Implementation claims: Fixed prompt construction ordering, bounded circular error log with privacy annotations, complete file protection on persistent data, cascading deletion via foreign key constraints, and independent destruction of each data category are all implemented in the current app. The absence of telemetry and remote reporting is a verified design constraint, not an omission.

7. Strategic Conclusion

Current handset hardware can run language models. The question is whether a phone can host a trustworthy personal reasoning system whose virtues arise from boundedness rather than scale. LiberaGPT is built on the premise that it can, provided the product is constructed as a local-first composition of compact inference, thermal-aware resource management, and platform-aligned security.

The technical contribution is the union of several capabilities that do not typically coexist in mobile software: a catalogue of specialist models selected per task rather than one generalist compressed to fit, real-time thermal and memory state awareness governing inference in the background, cooperative cancellation across every boundary in the generation pipeline, and composition with Apple silicon's heterogeneous compute architecture rather than against it.
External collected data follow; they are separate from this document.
import Summits.CriticalPhenomena.PercolationContinuityZ3.Theorems.PercNearOneGluingNoHeavyQuantHeavySingleTools
import HarnessLib

/-!
# QUANT lane R8, T-DEC: THE ORACLE-MIXTURE INTERFACE — a forest whose law is an exact mixture of tree-built laws with fewer gates, the
# forest's mean and floors at least the forest's, is SDEC given the oracle (the common-target RCM certificate, k-general; arm-1 gen 53)

builds on p205010 (kernel theorem, internal audit signed; external expert review pending)

Support file (`--supports stmt-CriticalPhenomena-4575`), QUANT lane seat prim-quant-arm-1 (gen 53, architect); memo
`run/shared/lean/prim/quant/prim-quant-arm-1-g53/ARCH-G53.md` §2e.  Theorems only, standard axioms, no sorries.

WHY.  Every certificate of this generation (`…QuantHeavySingleStep/Mixture/ProductMix`, `…QuantSymTriple/TrueFloor`, `…QuantSymForest`) and lead
g42's numerical RCM ("re-parenting count mixtures", README V394: 0 / ≈11 500 failures) have ONE shape: the forest law `flaw L` is an EXACT finite mixture
`Σ_c λ_c F_c` of laws `F_c` that are tree-built with FEWER nontrivial gates than the forest (so the induction hypothesis = oracle makes them SDEC), at
floors `y_c` at least the forest's floor `x`, each with mean EXACTLY `fmean L` (the common target).  Then for every outer gate `a`,
`gate_a(flaw L) = Σ_c λ_c gate_a(F_c)` and each `gate_a(F_c)` is DEC at every layer at the target `a·fmean L` (`decAtT_gate_of_sdec`), so the mixture is
(`decAtT_mixture_finset`).  This file states that once, as the kernel interface for census-found certificates:
**`sdec_flaw_of_oracleMixture`** (list form) and `decAt_gate_of_oracleMixture` (outer-gate form).  Components may have smaller tops (`M_c ≤ ftop L`,
`decAtT_mono_top`).  What is NOT covered: components whose mean differs from `fmean L` (then re-gate to the common mean — typer g39's
`decAt_gate_of_regate₀` — or no common-target certificate exists: `…QuantHeavySingleMomentBound`, memo §2c).

HONEST STATUS: an interface; `SiblingStep`, `GateStepN`, `LightResidDECOracle`, `FarTreeRow` OPEN; RATE class (log\*) / honest sentence of
`run/shared/lean/prim/quant/README.md` unchanged.  [this work].  Nothing here is cited as a published result.  The gluing rows served
[cite: KozmaNitzan2024, Conjecture 3 (p. 15)]; product measure [cite: Grimmett1999, §1.3 p. 10].
-/

noncomputable section

open scoped BigOperators

namespace Summit.CriticalPhenomena.PercolationContinuityZ3.Theorems
namespace Quant
namespace LawDec

open Finset

/-- **THE ORACLE-MIXTURE CERTIFICATE (outer-gate form).**  A probability law `μ` on `{0..M}` with mean `T` that is an exact finite mixture
`μ = Σ_c λ_c F_c` (`λ ≥ 0`, `Σλ = 1`) of laws `F_c` on `{0..M_c}`, `M_c ≤ M`, each tree-built at a floor `y_c ≥ x` with a gate count `n_c` served by the
oracle, and each of mean exactly `T`: then `gate μ a` is DEC at floor `a·x` with target `a·T` at every layer. [this work] -/
theorem decAtT_gate_of_oracleMixture {x a T : ℝ} {M : ℕ} (μ : ℕ → ℝ) (ha0 : 0 < a) (ha1 : a ≤ 1)
    {N : ℕ} (hO : ∀ (x' : ℝ) (n' M' : ℕ) (μ' : ℕ → ℝ), n' < N → TreeBuiltN x' n' M' μ' → SDEC x' M' μ')
    {C : Type*} [Fintype C] (lam : C → ℝ) (F : C → ℕ → ℝ) (y : C → ℝ) (n Mc : C → ℕ)
    (hlam0 : ∀ c, 0 ≤ lam c) (hlam1 : ∑ c, lam c = 1)
    (hF : ∀ c, 0 < lam c → TreeBuiltN (y c) (n c) (Mc c) (F c) ∧ n c < N ∧ x ≤ y c ∧ Mc c ≤ M ∧
      ∑ h ∈ Finset.range (Mc c + 1), (h : ℝ) * F c h = T)
    (hmix : ∀ h, μ h = ∑ c, lam c * F c h) (j : ℕ) :
    DECAtT (a * x) (a * T) j M (gate μ a) := by
  classical
  have e : gate μ a = fun h => ∑ c ∈ (Finset.univ : Finset C), lam c * gate (F c) a h := by
    funext h
    rw [show μ = fun k => ∑ c ∈ (Finset.univ : Finset C), lam c * F c k from funext hmix, gate_fsum_mix _ _ _ _ hlam1]
  rw [e]
  refine decAtT_mixture_finset Finset.univ lam _ (fun c _ => hlam0 c) hlam1 fun c _ hc => ?_
  obtain ⟨hT, hn, hxy, hM, hmean⟩ := hF c hc
  obtain ⟨hy0, hy1, F0, FM, F1, Fta⟩ := hT.lawFacts
  have hS : SDEC (y c) (Mc c) (F c) := hO _ _ _ _ hn hT
  have d := decAtT_gate_of_sdec (Mc c) (F c) (y c) a (a * x) hy0.le ha0 ha1 (mul_lt_one_aux ha1 hy0.le hy1)
    (mul_le_mul_of_nonneg_left hxy ha0.le) F0 FM F1 Fta hS j
  rw [hmean] at d
  exact decAtT_mono_top d hM

/-- **THE ORACLE-MIXTURE CERTIFICATE FOR A FOREST (the common-target RCM interface, list form).**  Floor `0 < x < 1`, a list `L` of tree-built
siblings, the oracle below `fgates L`; a finite family of laws `F_c` with weights `λ_c ≥ 0`, `Σλ = 1`, each genuine `F_c` tree-built (`TreeBuiltN (y c)
(n c) (Mc c) (F c)`) with `n c < fgates L`, floor `x ≤ y c`, top `Mc c ≤ ftop L` and mean EXACTLY `fmean L`; and the exact identity
`flaw L = Σ_c λ_c F_c`.  THEN `SDEC x (ftop L) (flaw L)` (the floor bounds `0 < x < 1` are implied by the components'). [this work] -/
theorem sdec_flaw_of_oracleMixture {x : ℝ} (L : List Sib) (hL : ∀ t ∈ L, t.TreeOK x)
    (hO : ∀ (x' : ℝ) (n' M' : ℕ) (μ' : ℕ → ℝ), n' < fgates L → TreeBuiltN x' n' M' μ' → SDEC x' M' μ')
    {C : Type*} [Fintype C] (lam : C → ℝ) (F : C → ℕ → ℝ) (y : C → ℝ) (n Mc : C → ℕ)
    (hlam0 : ∀ c, 0 ≤ lam c) (hlam1 : ∑ c, lam c = 1)
    (hF : ∀ c, 0 < lam c → TreeBuiltN (y c) (n c) (Mc c) (F c) ∧ n c < fgates L ∧ x ≤ y c ∧ Mc c ≤ ftop L ∧
      ∑ h ∈ Finset.range (Mc c + 1), (h : ℝ) * F c h = fmean L)
    (hmix : ∀ h, flaw L h = ∑ c, lam c * F c h) :
    SDEC x (ftop L) (flaw L) := by
  intro a ha0 ha1 j _
  obtain ⟨_, _, _, fmn⟩ := flaw_facts L (fun t ht => (hL t ht).lawOK)
  rw [decAt_iff_decAtT, sum_mul_gate, fmn]
  exact decAtT_gate_of_oracleMixture (flaw L) ha0 ha1 hO lam F y n Mc hlam0 hlam1 hF hmix j

end LawDec
end Quant
end Summit.CriticalPhenomena.PercolationContinuityZ3.Theorems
Each of these capabilities is individually understood in the research literature. Their integration in a single native iPhone application, operating under real hardware constraints with real models producing real output, is the contribution. The app is defensible through the discipline of composing these techniques correctly under the thermal, memory, and compute constraints of a phone.

Apple's current stack makes this technically plausible. Compact open models make it strategically extensible beyond any single vendor's roadmap. The app is designed so that inference models can be added, replaced, or removed without altering the orchestration or interface layers. The model layer changes faster than any other layer in a language product. When better models appear at the 1 to 4 billion parameter class, they slot in immediately.

The name carries the thesis. Libera is Latin for free. Language models today are overwhelmingly bound to datacentres: vast facilities consuming megawatts of power, accessible only through network connections, governed by terms of service that change without notice. The models themselves are capable. The confinement is the problem. As quantisation techniques improve and silicon grows more efficient, the same models that today require a rack of accelerators will run on the devices people already carry. LiberaGPT is built for that transition. The architecture assumes that on-device capability will only increase, and that the correct engineering response is to build the orchestration, safety, and interface layers now so that each generation of hardware and each generation of compact models improves the product without rebuilding it.

The goal was never to replicate a cloud assistant on a phone. It was to build something a cloud assistant cannot be: private by design, capable through model diversity, and available anywhere, regardless of connectivity.

References

Vaswani et al., Attention Is All You Need, NeurIPS 2017.
Dettmers et al., LLM.int8(): 8-bit Matrix Multiplication for Transformers at Scale, 2022.
Apple, iPhone 17 Pro and iPhone 17 Pro Max Technical Specifications.
Apple, Updates to Apple's On-Device and Server Foundation Models, 2025.
Apple Developer, Foundation Models Documentation.
Apple Developer, Core ML.
Apple Machine Learning Research, On-Device Llama 3.1 with Core ML, 2024.
Liu et al., Prompt Injection Attack against LLM-Integrated Applications, 2023.
OWASP, Top 10 for Large Language Model Applications and LLM01 Prompt Injection.
ICO, A Guide to the Data Protection Principles.
Apple Developer, App Privacy Details and Manage App Privacy.
Apple Platform Security, Data Protection Overview and Data Protection in Apple Devices.